(di Giuliana Guadagnini *) L’invecchiamento della popolazione è un fenomeno globale in corso, causato principalmente dal calo dei tassi di fertilità e dall’aumento dell’aspettativa di vita. L’età mediana della popolazione mondiale è aumentata notevolmente, da circa 20 anni nel 1970 a 30 anni nel 2020. Si prevede che nel 2050 la popolazione over 60 supererà i 2 miliardi, con un aumento di oltre 800 milioni rispetto a oggi, secondo l’Organizzazione Mondiale della Sanità (OMS).
L’Italia è tra i paesi più avanti in questo processo, con una quota di ultra65enni prevista al 35,9% della popolazione totale entro il 2050. L’invecchiamento della popolazione rappresenta un “trionfo” ma anche “sfida” per la società.
Aumenta infatti il peso delle patologie cronico-degenerative, legate all’invecchiamento, con conseguente crescita dei costi assistenziali e difficoltà di sostenibilità di tutto il sistema socio-sanitario. L’importanza dell’attività fisica nella terza età in particolare, è un elemento chiave nel raggiungimento degli obiettivi della strategia di invecchiamento sano e attivo per la sua capacità di preservare l’indipendenza funzionale in età avanzata e di mantenere una buona qualità di vita.
L’esercizio fisico aiuta decisamente a invecchiare meglio fisicamente, anche se iniziamo tardi nel corso della vita, ci aiuta a controllare le malattie cardiovascolari tra cui la ben nota anche se silente ipertensione arteriosa soprattutto aterosclerosi e infarto del miocardio, ma anche ictus; il profilo lipidico l’obesità centrale o androgena;i livelli di colesterolo; contribuisce a prevenire o ritardare l’insorgenza di patologie croniche connesse all’invecchiamento; riduce il rischio delle conseguenze da osteoporosi e di traumi da caduta…..
Ma anche la parte psicologica sicuramente ne trae benefici infatti sono ormai numerose le evidenze scientifiche che avvalorano l’importanza della pratica di una attività fisica meglio se regolare, anche nella fascia di popolazione anziana per i suoi effetti positivi sui vari fattori psicologici e sulla qualità della vita in generale.
Mantenere la mente attiva in età avanzata è fondamentale, e un ottimo alleato è lo sport, soprattutto se accompagnato da una sana alimentazione adatta alle esigenze e che sostenga le richieste nutrizionali che possono mutare a causa dell’invecchiamento, possiamo dire quindi che lo l’esercizio esercita anche un forte effetto protettivo sulla salute cerebrale tutelando l’anziano anche dal declino cognitivo. Secondo la letteratura in materia gli anziani che praticano fitness o affini presentano sensibili miglioramenti dei sintomi psico-emotivi di ansia e depressione che, in questa fascia di età, tendono ad aggravarsi.
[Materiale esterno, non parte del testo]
import Mathlib
import Summits.QuantumFields.YangMills.Theses.MagneticFluxCeiling
import Summits.QuantumFields.YangMills.Theorems.ConvexGribovBodyNonSimplyConnectedLatticeGapStubTwistPlaneExchange

/-!
# `MagneticFluxCeiling.PlaneIndependence` — proof of the support item ⟨stmt-QuantumFields-25310⟩ of LINE g21-A (seat ym-idea-4)

Plane independence of the symmetric-torus twisted partition function is the tree theorem
`NonSimplyConnectedLatticeGap.twistedPartitionFunction_plane_independent` (hypercubic symmetry, every compact `G`);
the item exists only so that the route's assembly kernel-checks against built modules. [cite: Greensite2011, §4.4 (4.43)]
-/

namespace Summit.QuantumFields.YangMills.Theorems.MagneticFluxCeiling

/-- ★ The support item `PlaneIndependence` of route `MagneticFluxCeiling`, by citation. -/
theorem planeIndependence_proof : Summit.QuantumFields.YangMills.Theses.MagneticFluxCeiling.PlaneIndependence :=
  fun _N r β z _n q q' =>
    Summit.QuantumFields.YangMills.Theorems.NonSimplyConnectedLatticeGap.twistedPartitionFunction_plane_independent
      r.ρ r.continuous β z q q'

end Summit.QuantumFields.YangMills.Theorems.MagneticFluxCeiling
Non serve fare grandi sforzi, basta trovare un’attività che ci piace e farla diventare una sana abitudine. E ricordiamoci anche di mangiare in modo sano e nutriente, per dare al nostro corpo il carburante giusto per affrontare al meglio gli anni a venire. Un invecchiamento attivo e sereno è un diritto e un obiettivo che possiamo raggiungere insieme!